Not a private matter

Had he not interviewed PM Modi on national television during elections on national and notional issues, a doting audience may not have questioned his politics

Mr Akshay Kumar didn’t vote.

He didn’t vote because he chose not to. He chose to give up his Indian citizenship for a Canadian passport. A few years ago, in a video that has since gone viral, he explained that Toronto was his home, and that he’d stay there once he retires from films.

After he was confronted with why he didn’t cast his vote, Kumar tweeted that his vote was a private matter and not anyone else’s business. It is important to note that Mr Kumar, a Canadian citizen, has earlier advised Indian women to use sanitary pads and has also made a movie telling Indians to use toilets. Had Mr Kumar possibly just danced and beat up bad guys at the end of two-hour melodramas (as some of his colleagues limit the agenda to), social media may not have sounded as affected as they did over his citizenship.

Had he not interviewed Indian Prime Minister Narendra Modi on national television during the elections on national and notional issues, a doting audience may not have questioned his politics. Lastly, if Mr Kumar hadn’t publicly endorsed Mr Modi’s advice to exercise the right to franchise, his fans may not have asked him why he didn’t cast his vote.

Family matters are best kept within the family. It is the parent who takes it upon himself to spoil or shape the child. Likewise, some matters of the nation are best addressed by the nationals themselves.

In India, cinema and cricket run deep and have as much impact. So, when it was ascertained that Mr Kumar had forsaken his nationality for the seductive wilderness of Canada, it hurt. In light of that, his right to participate and, further, to preach was debated, questioned and criticised.

Your national loyalty became everyone’s business, Mr Kumar.

While recently giving permission to fourth-grade students of a Maryland school to visit the White House (in what has been a customary practice over the years), the administration issued a notification that children who were not citizens would not be allowed on the field trip. A liberal polity may be outraged at this seeming narrow-mindedness. Truly, new-found nationalism can sometimes seem unpleasant. In Donald Trump’s White House, the equivalent of an Akshay Kumar wouldn’t be entertained as he was on Lok Kalyan Marg.

It is not uncommon, as may be argued, for celebrities the world over to lead an international lifestyle. Mr Kumar’s earnings rank admirably when compared to his peers in Hollywood. So, for him to purchase an entire hill in the Blue Mountains or a mall in Edmonton is entirely possible. Celebrities from other countries have switched nationalities. A controversial case is that of the French actor Gerard Depardieu, who first moved out of France for tax reasons and then acquired Russian citizenship. His iconic status let to understandable heartburn and a very public squabble with the erstwhile Prime Minister, Jean-Marc Ayrault, who termed Monsieur Depardieu’s decision as “shabby” and “unpatriotic”.

Avoidance of higher taxes has led to a fair degree of migration amongst the wealthy. However, the acquisition of foreign citizenship by a billionaire businessman rarely raises eyebrows. It reads as commonplace, possibly just a professional decision. Mr Pallonji Mistry, the reclusive billionaire patriarch of the Shapoorji Pallonji Group from Mumbai, took up Irish citizenship in 2003. This, however, wouldn’t go unnoticed in the case of a cricketer or a high-profile actor.
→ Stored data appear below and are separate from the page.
import Mathlib.Analysis.Calculus.ParametricIntegral
import Literature.Analysis.FluidPDE.ElgindiRadialDerivativeOperator
import HarnessLib

/-!
# Radial derivatives of the `K`-moment and of `L₁₂` of a test function
([Elgindi2021] §6.3, "`L₁₂` is smoothing in `θ`")

Topic `Literature/Analysis/FluidPDE`. Proof file (everything proved, no definitions, no named
facts) on the proof path of the named fact
`Literature.Analysis.FluidPDE.Elgindi.ElgindiGhoulMasmoudi2021_stabilityCore`
(`ElgindiStabilityDecomposition.lean`). T. M. Elgindi, Ann. of Math. 194 (2021) =
arXiv:1904.04795 (`[Elgindi2021]`), §6.3, proof of Proposition 6.13 (p. 18 of the held text):

> "Observe that `|E₁|_{𝓗^{k−1}} ≤ C̄_k|f|_{𝓗^{k−1}}`. This is because `L₁₂` is actually smoothing in
> `θ` so that `L₁₂(D_θf)` and `L₁₂(f)` actually have the same regularity (they can both be bounded in
> `𝓗^{k−1}` by `f` in the same space)."

and Elgindi–Ghoul–Masmoudi 2021 (arXiv:1910.14071) §3.1, proof of Proposition 3.2 (the `D_y^j`
falling on the non-local terms). The calculus behind these remarks, for a test function `g`
(`Cⁿ`, compactly supported, support inside the open strip): the `K`-moment
`z ↦ (K, g(z,·))_{L²_θ} = ∫₀^{π/2} g(z,θ)K(θ)dθ` is `Cⁿ` with `D_z`-derivatives
`D_z^m (K, g)_θ = (K, D_z^m g)_θ` (differentiation under the integral sign), and
`D_z L₁₂(g) = −(K, g)_θ`, so `D_z^{m+1}L₁₂(g) = −(K, D_z^m g)_θ`: every radial derivative of the
non-local terms of `𝓛_Γ^T` is a `K`-moment of a lower derivative of `g`, controlled in `L²(dz/z²)`
by `(9π/32)∬(D_z^m g·w)²` (`integral_sq_kMoment_div_sq_le`).
-/

noncomputable section

open MeasureTheory Set Function Real Filter
open _root_.Topology

namespace Literature.Analysis.FluidPDE

namespace Elgindi

/-! ### Global regularity of `∂_z g` and `D_z g` for a `Cⁿ⁺¹` function -/

/-- `∂_z g ∈ Cⁿ(ℝ²)` for `g ∈ Cⁿ⁺¹(ℝ²)`. [folklore] -/
theorem contDiff_dz_of_contDiff {g : ℝ → ℝ → ℝ} {n : ℕ} (hg : ContDiff ℝ (n + 1) (uncurry g)) :
    ContDiff ℝ n (uncurry (dz g)) := by
  have h : ContDiff ℝ n fun p : ℝ × ℝ => fderiv ℝ (uncurry g) p (1, 0) :=
    (hg.fderiv_right le_rfl).clm_apply contDiff_const
  have e : uncurry (dz g) = fun p : ℝ × ℝ => fderiv ℝ (uncurry g) p (1, 0) :=
    funext fun p => dz_eq_fderiv ((hg.differentiable (by simp)) p)
  rw [e]
  exact h

/-- `D_z g ∈ Cⁿ(ℝ²)` for `g ∈ Cⁿ⁺¹(ℝ²)` (no support condition). [folklore] -/
theorem contDiff_Dz_of_contDiff {g : ℝ → ℝ → ℝ} {n : ℕ} (hg : ContDiff ℝ (n + 1) (uncurry g)) :
    ContDiff ℝ n (uncurry (Dz g)) := by
  have h := contDiff_fst.mul (contDiff_dz_of_contDiff hg)
  have e : uncurry (Dz g) = fun p : ℝ × ℝ => p.1 * uncurry (dz g) p := by
    funext p
    simp only [Function.uncurry, Dz_eq_mul_dz]
  rw [e]
  exact h

/-- Iterates: `D_z^m g ∈ Cⁿ` for `g ∈ C^{n+m}`. [folklore] -/
theorem contDiff_iterate_Dz_of_contDiff {g : ℝ → ℝ → ℝ} {m n : ℕ} (hg : ContDiff ℝ (n + m) (uncurry g)) :
    ContDiff ℝ n (uncurry (Dz^[m] g)) := by
  induction m generalizing g with
  | zero => simpa using hg
  | succ m ih =>
    rw [Function.iterate_succ_apply]
    refine ih (g := Dz g) (contDiff_Dz_of_contDiff ?_)
    have e : ((n + (m + 1) : ℕ) : WithTop ℕ∞) = (n + m : ℕ) + 1 := by push_cast; ring
    rw [← e]; exact hg

/-- Iterates of `D_z` keep compact support. [folklore] -/
theorem hasCompactSupport_iterate_Dz {g : ℝ → ℝ → ℝ} (hs : HasCompactSupport (uncurry g)) (m : ℕ) :
    HasCompactSupport (uncurry (Dz^[m] g)) := by
  induction m generalizing g with
  | zero => simpa using hs
  | succ m ih => rw [Function.iterate_succ_apply]; exact ih (hasCompactSupport_Dz hs)

/-- Iterates of `D_z` do not enlarge the support. [folklore] -/
theorem tsupport_iterate_Dz_subset {g : ℝ → ℝ → ℝ} (m : ℕ) :
    tsupport (uncurry (Dz^[m] g)) ⊆ tsupport (uncurry g) := by
  induction m generalizing g with
  | zero => simp
  | succ m ih => rw [Function.iterate_succ_apply]; exact (ih (g := Dz g)).trans tsupport_Dz_subset

/-! ### Differentiation of the `K`-moment under the integral sign -/

/-- **`(K, g(z,·))_θ` is differentiable in `z` with derivative `(K, ∂_zg(z,·))_θ`** for `g ∈ C¹`
compactly supported. [folklore] -/
theorem hasDerivAt_kMoment {g : ℝ → ℝ → ℝ} (hg : ContDiff ℝ 1 (uncurry g))
    (hs : HasCompactSupport (uncurry g)) (z : ℝ) :
    HasDerivAt (kMoment g) (kMoment (dz g) z) z := by
  have hgc : Continuous (uncurry g) := hg.continuous
  have hdc : Continuous (uncurry (dz g)) := continuous_dz hg
  have hds : HasCompactSupport (uncurry (dz g)) := hasCompactSupport_dz hs
  obtain ⟨C, hC⟩ := hdc.bounded_above_of_compact_support hds
  obtain ⟨CK, hCK⟩ : ∃ CK, ∀ θ, ‖kernelK θ‖ ≤ CK := by
    refine ⟨3, fun θ => ?_⟩
    rw [Real.norm_eq_abs]
    unfold kernelK
    have h1 := Real.abs_sin_le_one θ
    have h2 := Real.abs_cos_le_one θ
    have h3 : |Real.sin θ| * |Real.cos θ| ^ 2 ≤ 1 :=
      mul_le_one₀ h1 (by positivity) (pow_le_one₀ (abs_nonneg _) h2)
    rw [abs_mul, abs_mul, abs_pow, abs_of_pos (by norm_num : (0 : ℝ) < 3)]
    calc 3 * |Real.sin θ| * |Real.cos θ| ^ 2 = 3 * (|Real.sin θ| * |Real.cos θ| ^ 2) := by ring
      _ ≤ 3 * 1 := by gcongr
      _ = 3 := by ring
  set μ : Measure ℝ := volume.restrict (Ioo 0 (π / 2)) with hμ
  haveI : IsFiniteMeasure μ := by
    rw [hμ]
    exact ⟨by rw [Measure.restrict_apply_univ]; exact measure_Ioo_lt_top⟩
  have hF_meas : ∀ᶠ x in 𝓝 z, AEStronglyMeasurable (fun θ => g x θ * kernelK θ) μ :=
    Filter.Eventually.of_forall fun x =>
      ((hgc.comp (Continuous.prodMk_right x)).mul continuous_kernelK).aestronglyMeasurable
  have hF_int : Integrable (fun θ => g z θ * kernelK θ) μ :=
    ((hgc.comp (Continuous.prodMk_right z)).mul continuous_kernelK).continuousOn.integrableOn_Icc.mono_set
      Ioo_subset_Icc_self
  have hF'_meas : AEStronglyMeasurable (fun θ => dz g z θ * kernelK θ) μ :=
    ((hdc.comp (Continuous.prodMk_right z)).mul continuous_kernelK).aestronglyMeasurable
  have h_bound : ∀ᵐ θ ∂μ, ∀ x ∈ (univ : Set ℝ), ‖dz g x θ * kernelK θ‖ ≤ C * CK :=
    Filter.Eventually.of_forall fun θ x _ => by
      rw [norm_mul]
      exact mul_le_mul (hC (x, θ)) (hCK θ) (norm_nonneg _) ((norm_nonneg _).trans (hC (x, θ)))
  have h_diff : ∀ᵐ θ ∂μ, ∀ x ∈ (univ : Set ℝ), HasDerivAt (fun x => g x θ * kernelK θ) (dz g x θ * kernelK θ) x :=
    Filter.Eventually.of_forall fun θ x _ => by
      have hd : DifferentiableAt ℝ (uncurry g) (x, θ) := (hg.differentiable (by simp)) (x, θ)
      have h1 : HasDerivAt (fun x' => g x' θ) (dz g x θ) x := by
        rw [dz_eq_fderiv hd]
        exact hasDerivAt_slice_fst hd
      exact h1.mul_const _
  exact (hasDerivAt_integral_of_dominated_loc_of_deriv_le (μ := μ) univ_mem hF_meas hF_int hF'_meas
    h_bound (integrable_const _) h_diff).2

/-- `∂_z(K, g)_θ = (K, ∂_zg)_θ`, `deriv` form. [folklore] -/
theorem deriv_kMoment {g : ℝ → ℝ → ℝ} (hg : ContDiff ℝ 1 (uncurry g))
    (hs : HasCompactSupport (uncurry g)) (z : ℝ) : deriv (kMoment g) z = kMoment (dz g) z :=
  (hasDerivAt_kMoment hg hs z).deriv

/-- **`D_z(K, g)_θ = (K, D_zg)_θ`**. [cite: Elgindi2021, §6.3 proof of Proposition 6.13 ("L₁₂ is actually smoothing in θ") (p. 18 of arXiv:1904.04795)] -/
theorem Dz₁_kMoment {g : ℝ → ℝ → ℝ} (hg : ContDiff ℝ 1 (uncurry g))
    (hs : HasCompactSupport (uncurry g)) (z : ℝ) : Dz₁ (kMoment g) z = kMoment (Dz g) z := by
  rw [Dz₁_apply, deriv_kMoment hg hs, kMoment_def, kMoment_def, ← integral_const_mul]
  refine integral_congr_ae (Filter.Eventually.of_forall fun θ => ?_)
  simp only [Dz_eq_mul_dz]
  ring

/-- **`(K, g)_θ ∈ Cⁿ` for `g ∈ Cⁿ` compactly supported.** [folklore] -/
theorem contDiff_kMoment {g : ℝ → ℝ → ℝ} {n : ℕ} (hg : ContDiff ℝ n (uncurry g))
    (hs : HasCompactSupport (uncurry g)) : ContDiff ℝ n (kMoment g) := by
  induction n generalizing g with
  | zero => exact_mod_cast contDiff_zero.2 (continuous_kMoment hg.continuous)
  | succ n ih =>
    have hg1 : ContDiff ℝ 1 (uncurry g) := hg.of_le (by exact_mod_cast Nat.le_add_left 1 n)
    have hd : ∀ z, HasDerivAt (kMoment g) (kMoment (dz g) z) z := hasDerivAt_kMoment hg1 hs
    have e : deriv (kMoment g) = kMoment (dz g) := funext fun z => (hd z).deriv
    have hdz : ContDiff ℝ n (uncurry (dz g)) := contDiff_dz_of_contDiff (by exact_mod_cast hg)
    rw [show ((n + 1 : ℕ) : WithTop ℕ∞) = (n : ℕ) + 1 by push_cast; rfl, contDiff_succ_iff_deriv]
    refine ⟨fun z => (hd z).differentiableAt, fun h => absurd h (by simp), ?_⟩
    rw [e]
    exact ih hdz (hasCompactSupport_dz hs)

/-- **Iterated: `D_z^m(K, g)_θ = (K, D_z^m g)_θ`** for `g ∈ C^m` compactly supported. [cite: Elgindi2021, §6.3 proof of Proposition 6.13 (p. 18 of arXiv:1904.04795); ElgindiGhoulMasmoudi2021, §3.1 proof of Proposition 3.2 (p. 10 of arXiv:1910.14071)] -/
theorem iterate_Dz₁_kMoment {g : ℝ → ℝ → ℝ} {m : ℕ} (hg : ContDiff ℝ m (uncurry g))
    (hs : HasCompactSupport (uncurry g)) : ∀ z, Dz₁^[m] (kMoment g) z = kMoment (Dz^[m] g) z := by
  induction m generalizing g with
  | zero => intro z; rfl
  | succ m ih =>
    intro z
    have hg1 : ContDiff ℝ 1 (uncurry g) := hg.of_le (by exact_mod_cast Nat.le_add_left 1 m)
    have hDz : ContDiff ℝ m (uncurry (Dz g)) := contDiff_Dz_of_contDiff (by exact_mod_cast hg)
    have e : Dz₁ (kMoment g) = kMoment (Dz g) := funext fun z => Dz₁_kMoment hg1 hs z
    rw [Function.iterate_succ_apply, Function.iterate_succ_apply, e]
    exact ih hDz (hasCompactSupport_Dz hs) z

/-! ### Radial derivatives of `L₁₂` -/

/-- **`D_zL₁₂(g) = −(K, g)_θ`** (everywhere; at `z = 0` both sides vanish), for `g` continuous,
compactly supported inside the open strip. [cite: Elgindi2021, §6.2 proof of Proposition 6.9 ("−D_z((2Γz/(c(1+z)²))L₁₂(f)) = … + (2Γz/(c(1+z)²))(K, f)_{L²_θ} …") (p. 17 of arXiv:1904.04795)] -/
theorem Dz₁_L12 {g : ℝ → ℝ → ℝ} (hg : Continuous (uncurry g)) (hs : HasCompactSupport (uncurry g))
    (hsub : tsupport (uncurry g) ⊆ strip) (z : ℝ) : Dz₁ (L12 g) z = -kMoment g z := by
  rw [Dz₁_apply, deriv_L12 hg hs hsub z]
  by_cases hz : z = 0
  · obtain ⟨a, b, ha, -, hab⟩ := exists_radial_bounds' hs hsub
    rw [hz, kMoment_eq_zero_of_not_mem hab (Or.inl (by simpa using ha))]
    simp
  · field_simp

/-- `Dz₁` of a negative. [folklore] -/
theorem Dz₁_neg (c : ℝ → ℝ) : Dz₁ (fun z => -c z) = fun z => -Dz₁ c z := by
  funext z
  simp only [Dz₁_apply, deriv.fun_neg]
  ring

/-- Iterates of `Dz₁` of a negative. [folklore] -/
theorem iterate_Dz₁_neg (c : ℝ → ℝ) (m : ℕ) : Dz₁^[m] (fun z => -c z) = fun z => -Dz₁^[m] c z := by
  induction m generalizing c with
  | zero => rfl
  | succ m ih => rw [Function.iterate_succ_apply, Function.iterate_succ_apply, Dz₁_neg, ih]

/-- **Iterated: `D_z^{m+1}L₁₂(g) = −(K, D_z^m g)_θ`** for `g ∈ C^m` compactly supported inside the
open strip — every radial derivative of `L₁₂(g)` is the `K`-moment of a lower derivative. [cite: Elgindi2021, §6.3 proof of Proposition 6.13 (p. 18 of arXiv:1904.04795); ElgindiGhoulMasmoudi2021, §3.1 proof of Proposition 3.2 (p. 10 of arXiv:1910.14071)] -/
theorem iterate_Dz₁_L12 {g : ℝ → ℝ → ℝ} {m : ℕ} (hg : ContDiff ℝ m (uncurry g))
    (hs : HasCompactSupport (uncurry g)) (hsub : tsupport (uncurry g) ⊆ strip) (z : ℝ) :
    Dz₁^[m + 1] (L12 g) z = -kMoment (Dz^[m] g) z := by
  have e : Dz₁ (L12 g) = fun z => -kMoment g z := funext fun z => Dz₁_L12 hg.continuous hs hsub z
  rw [Function.iterate_succ_apply, e, iterate_Dz₁_neg]
  show -Dz₁^[m] (kMoment g) z = _
  rw [iterate_Dz₁_kMoment hg hs z]

/-- **`L₁₂(g) ∈ Cⁿ`** for `g ∈ Cⁿ` compactly supported inside the open strip (`n ≥ 1`; in fact one
degree better). [folklore] -/
theorem contDiff_L12 {g : ℝ → ℝ → ℝ} {n : ℕ} (hg : ContDiff ℝ n (uncurry g))
    (hs : HasCompactSupport (uncurry g)) (hsub : tsupport (uncurry g) ⊆ strip) : ContDiff ℝ n (L12 g) := by
  obtain ⟨a, b, ha, -, hab⟩ := exists_radial_bounds' hs hsub
  have hd : ∀ z, HasDerivAt (L12 g) (-(kMoment g z / z)) z := hasDerivAt_L12 hg.continuous hs hsub
  -- the derivative `−(K,g)_θ/z` agrees with the smooth function `−(K,g)_θ · u(z)` where `u` is any
  -- smooth function equal to `1/z` on `[a, ∞)`; we avoid this by writing it as `(K, g/z)_θ`.
  set h : ℝ → ℝ → ℝ := fun z θ => -(g z θ / z) with hh
  have hK : ∀ z, -(kMoment g z / z) = kMoment h z := by
    intro z
    rw [kMoment_def, kMoment_def, ← integral_div, ← integral_neg]
    refine integral_congr_ae (Filter.Eventually.of_forall fun θ => ?_)
    simp only [hh]
    ring
  have hg0 : ∀ p : ℝ × ℝ, p.1 < a → g p.1 p.2 = 0 := by
    intro p hp
    by_contra hne
    exact absurd (hab p.1 p.2 hne).1 (not_le.2 hp)
  have hhC : ContDiff ℝ n (uncurry h) := by
    have hu : ContDiffOn ℝ n (fun p : ℝ × ℝ => -(g p.1 p.2 / p.1)) {p : ℝ × ℝ | a / 2 < p.1} :=
      ((hg.contDiffOn.div (contDiffOn_fst) fun p hp => by
        have : a / 2 < p.1 := hp; exact (by linarith : p.1 ≠ 0)).neg)
    refine contDiff_iff_contDiffAt.2 fun p => ?_
    by_cases hp : a / 2 < p.1
    · exact (hu.contDiffAt ((isOpen_lt continuous_const continuous_fst).mem_nhds hp)).congr_of_eventuallyEq
        (Filter.Eventually.of_forall fun q => rfl)
    · -- near `p` (with `p.1 ≤ a/2 < a`) the function vanishes identically
      have hev : (uncurry h) =ᶠ[𝓝 p] fun _ => 0 := by
        have hopen : IsOpen {q : ℝ × ℝ | q.1 < a} := isOpen_lt continuous_fst continuous_const
        have hmem : p ∈ {q : ℝ × ℝ | q.1 < a} := by
          show p.1 < a; linarith [not_lt.1 hp]
        refine Filter.eventuallyEq_of_mem (hopen.mem_nhds hmem) fun q hq => ?_
        simp only [Function.uncurry, hh, hg0 q hq, zero_div, neg_zero]
      exact (contDiffAt_const.congr_of_eventuallyEq hev)
  have hhs : HasCompactSupport (uncurry h) := by
    refine HasCompactSupport.intro hs fun p hp => ?_
    have h0 : g p.1 p.2 = 0 := (image_eq_zero_of_notMem_tsupport hp : uncurry g p = 0)
    simp only [Function.uncurry, hh, h0, zero_div, neg_zero]
  have e : deriv (L12 g) = kMoment h := funext fun z => by rw [(hd z).deriv, hK z]
  cases n with
  | zero => exact_mod_cast contDiff_zero.2 (continuous_L12 hg.continuous hs hsub)
  | succ n =>
    rw [show ((n + 1 : ℕ) : WithTop ℕ∞) = (n : ℕ) + 1 by push_cast; rfl, contDiff_succ_iff_deriv]
    refine ⟨fun z => (hd z).differentiableAt, fun h => absurd h (by simp), ?_⟩
    rw [e]
    exact contDiff_kMoment (hhC.of_le (by exact_mod_cast Nat.le_succ n)) hhs

end Elgindi

end Literature.Analysis.FluidPDE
Mr Kumar obviously misread his popular standing and decided he could have his cake and eat it too. Through the course of a well-managed and successful career, he has not refrained from a charade of nationalist loyalty. In these days of heightened fervour, his mismatched citizenship lends it a hollow ring. The culmination for some was the exclusive interview with Prime Minister Narendra Modi. Simultaneously, Mr Kumar’s spouse Twinkle Khanna displayed that she had cast her vote. Needless to say, the extremely efficient public relations team that has managed his career thus far shall need to go into overdrive. With time, this issue too shall dissolve into obscurity. But it has brought to the fore a hollowness of intent that rattles anyone whose commitment to the nation is genuine. Contrast this with the deceased actor Tom Alter: born in India to American missionary parents, he renounced his American citizenship as an affirmation of commitment to India.

In the case of the White House note that was not intended to be made public but was circulated, the principal of the school in question was asked to resign. Whosoever suggested Mr Akshay Kumar as Prime Minister Modi’s interviewer should explain the unavailability of an Indian national as the celebrity for the occasion. The citizens deserve an answer.